How I prepared and introduced my newborn (Jaden) to my toddler (Aidan)
The most asked question I have been getting since giving birth to Jaden is, how is Aidan reacting to having baby Jaden at home. I wondered throughout my pregnancy a lot how it would be and read a lot about preparing for it—trying to be ahead of the game. The introduction was very easy; maybe it was all the preparation that I thought I did for it, but his personality helped a lot.

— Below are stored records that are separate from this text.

import Summits.CriticalPhenomena.Ising3DConformalLimit.Theorems.PerfectScreeningScreeningUpgrade
import HarnessLib

/-!
# Route `PerfectScreening`: the screening dichotomy `ScreeningDichotomy` (stmt-CriticalPhenomena-1348)

THEOREM-ONLY file (no definitions, no named facts). Closes the support item
`Summit.CriticalPhenomena.Ising3DConformalLimit.Theses.PerfectScreening.ScreeningDichotomy`:

  `GreenAsymptotics → SubH → (∃ c > 0, ∀ x ≠ 0, c/‖x‖ ≤ G x) ∨ (‖x‖ G x → 0 cofinitely)`,

`G = criticalTwoPoint 3 = ⟨σ₀σ_x⟩⁺_{β_c(3)}`, as the case split on non-saturation foreseen by the
route: if `NonSat` (`liminf_n n G(n e₁) = 0`) holds, the tree theorem `screeningUpgrade_proof`
(`PerfectScreeningScreeningUpgrade.lean`, item 1346: exterior maximum principle under `SubH`) gives
perfect screening `‖x‖ G(x) → 0`; if it fails, `n G(n e₁) ≥ ε > 0` for all large `n`, and the
Messager–Miracle-Solé comparison in the sup norm (`twoPointPlus_le_of_mul_supNorm_le`:
`G y ≤ G v` whenever `‖y‖_∞ ≥ 3‖v‖_∞`, Aizenman–Duminil-Copin 2021 eq. (5.3)) turns this axial
bound into the pointwise Coulomb bound `c/‖v‖ ≤ G v` for every `v ≠ 0`.

(A second, self-contained proof by lattice potential theory — Riesz decomposition
`G = G₀ ∗ μ₀ - G₀ ∗ ν` off a finite exceptional set, which also yields `ScreeningDichotomyEventual` —
is landed separately as the `PerfectScreeningScreeningDichotomy{Green,GreenSums,Riesz,…}` helpers.)

References: A. Messager, S. Miracle-Solé, J. Stat. Phys. 17 (1977) 245–262; G. C. Hegerfeldt,
Comm. Math. Phys. 57 (1977) 259–266; M. Aizenman, H. Duminil-Copin, Ann. of Math. 194 (2021), §5.1
eq. (5.3).
-/

noncomputable section

namespace Summit.CriticalPhenomena.Ising3DConformalLimit.Theorems.PerfectScreening

open Literature.Probability.LatticeModels Filter Finset
open scoped Topology

/-- The sup norm of the axis point `n e₁ ∈ ℤ³` is `n`. [folklore] -/
theorem supNorm_single_natCast (n : ℕ) : Site.supNorm (Pi.single 0 (n : ℤ) : Site 3) = n := by
  have h : ((Site.supNorm (Pi.single 0 (n : ℤ) : Site 3) : ℕ) : ℝ) = n := by
    rw [← Site.norm_eq_supNorm, Pi.norm_single, Int.norm_eq_abs]
    push_cast
    exact abs_of_nonneg (Nat.cast_nonneg n)
  exact_mod_cast h

/-- **From an eventual axial lower bound to a pointwise Coulomb bound** (Messager–Miracle-Solé):
if `ε ≤ n · G(n e₁)` for all `n ≥ N₀`, then `c/‖v‖ ≤ G v` for every `v ≠ 0`, with
`c = ε/(3 max(1,N₀))`. For `‖v‖_∞ = m` take `n = max (3m) N₀`: `‖n e₁‖_∞ = n ≥ 3‖v‖_∞`, so
`G(n e₁) ≤ G v` (Aizenman–Duminil-Copin 2021 (5.3)), while `n ≤ 3 m max(1,N₀)`. [folklore] -/
theorem coulomb_of_eventually_axis {ε : ℝ} (hε : 0 < ε) {N₀ : ℕ}
    (h : ∀ n : ℕ, N₀ ≤ n → ε ≤ (n : ℝ) * criticalTwoPoint 3 (Pi.single 0 (n : ℤ))) :
    ∃ c : ℝ, 0 < c ∧ ∀ v : Site 3, v ≠ 0 → c / ‖v‖ ≤ criticalTwoPoint 3 v := by
  set N₁ := max 1 N₀ with hN₁
  have hN₁1 : (1 : ℝ) ≤ N₁ := by exact_mod_cast le_max_left 1 N₀
  refine ⟨ε / (3 * N₁), by positivity, fun v hv => ?_⟩
  set m := Site.supNorm v with hm
  have hm1 : 1 ≤ m := Nat.one_le_iff_ne_zero.2 fun h0 => hv (Site.supNorm_eq_zero_iff.1 h0)
  set n := max (3 * m) N₀ with hn
  have hn0 : N₀ ≤ n := le_max_right _ _
  have hn3 : 3 * m ≤ n := le_max_left _ _
  have hnle : (n : ℝ) ≤ 3 * m * N₁ := by
    have h1 : n ≤ 3 * m * N₁ := by
      rcases le_total (3 * m) N₀ with h2 | h2
      · rw [hn, max_eq_right h2]
        calc N₀ ≤ N₁ := le_max_right _ _
          _ ≤ 3 * m * N₁ := Nat.le_mul_of_pos_left N₁ (by omega)
      · rw [hn, max_eq_left h2]
        exact Nat.le_mul_of_pos_right _ (le_max_left 1 N₀)
    exact_mod_cast h1
  -- Messager–Miracle-Solé: the axis point at sup-distance `n ≥ 3‖v‖_∞` is dominated by `v`
  have hdom : criticalTwoPoint 3 (Pi.single 0 (n : ℤ)) ≤ criticalTwoPoint 3 v :=
    twoPointPlus_le_of_mul_supNorm_le (criticalBeta_nonneg 3) (by rw [supNorm_single_natCast]; omega)
  have h1 : ε ≤ (n : ℝ) * criticalTwoPoint 3 v :=
    (h n hn0).trans (mul_le_mul_of_nonneg_left hdom (Nat.cast_nonneg n))
  have hGv : 0 ≤ criticalTwoPoint 3 v := twoPointPlus_nonneg_of_gks (criticalBeta_nonneg 3) v
  have hm0 : (0 : ℝ) < m := by exact_mod_cast hm1
  have hnorm : ‖v‖ = (m : ℝ) := by rw [Site.norm_eq_supNorm]
  rw [hnorm, div_le_iff₀ hm0]
  have h2 : ε ≤ 3 * m * N₁ * criticalTwoPoint 3 v := h1.trans (by nlinarith)
  calc ε / (3 * N₁) ≤ (3 * m * N₁ * criticalTwoPoint 3 v) / (3 * N₁) := by gcongr
    _ = criticalTwoPoint 3 v * m := by field_simp

/-- **The screening dichotomy** (item `stmt-CriticalPhenomena-1348`, exact signature): granting the
`a/|x|` asymptotics of the Green function of the graph Laplacian of `ℤ³` and lattice-subharmonicity
of `G = ⟨σ₀σ_x⟩⁺_{β_c(3)}` off the origin, EITHER `c/‖x‖ ≤ G(x)` for all `x ≠ 0` (Coulomb) OR
`‖x‖G(x) → 0` (perfect screening). Case split on non-saturation `liminf_n n G(n e₁) = 0`:
`screeningUpgrade_proof` in one case, Messager–Miracle-Solé (`coulomb_of_eventually_axis`) in the
other. [folklore] -/
theorem screeningDichotomy_proof :
    Summit.CriticalPhenomena.Ising3DConformalLimit.Theses.PerfectScreening.ScreeningDichotomy := by
  unfold Summit.CriticalPhenomena.Ising3DConformalLimit.Theses.PerfectScreening.ScreeningDichotomy
  intro hGA hSubH
  by_cases hNS : ∀ ε : ℝ, 0 < ε →
      ∃ᶠ n : ℕ in Filter.atTop, (n : ℝ) * criticalTwoPoint 3 (Pi.single 0 (n : ℤ)) < ε
  · right
    exact screeningUpgrade_proof hGA hSubH hNS
  · left
    push Not at hNS
    obtain ⟨ε, hε, hev⟩ := hNS
    obtain ⟨N₀, hN₀⟩ := Filter.eventually_atTop.1 hev
    exact coulomb_of_eventually_axis hε hN₀

end Summit.CriticalPhenomena.Ising3DConformalLimit.Theorems.PerfectScreening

After arriving home from the hospital, we had my sister pick up Aidan at daycare. Once, he opened the door and saw us after two days away from him (btw the most challenging thing ever lol). He stared at us and walked right over. He stared at the baby in our lap and started petting him. We usually tell him to pet Sasi (my sister’s dog), so we don’t have any incidences. Few mins after, we weren’t giving a lot of attention to either one. Aidan sat on the couch and asked for the baby to place him in his lap. Well, it went more like pointing at the baby, yelling thisssssss and then pointing on his lap and yelling some more thisssssssss. Yes, that is how we communicate in this household by yelling thisss and this and this. After we placed the baby in his lap for a few minutes, we told him repeatedly. Aidan look this is your baby. Jaden is your baby. Aidan just laughed. All he does is smile the happy baby.
So far, Aidan is having a routine with his baby brother. Every morning he comes into our room, walks straight to Jaden kisses him, and makes sure he covers him with the blanket or every time he leaves and comes back from daycare. We kept saying kiss baby and say bye, so now that is part of his routine.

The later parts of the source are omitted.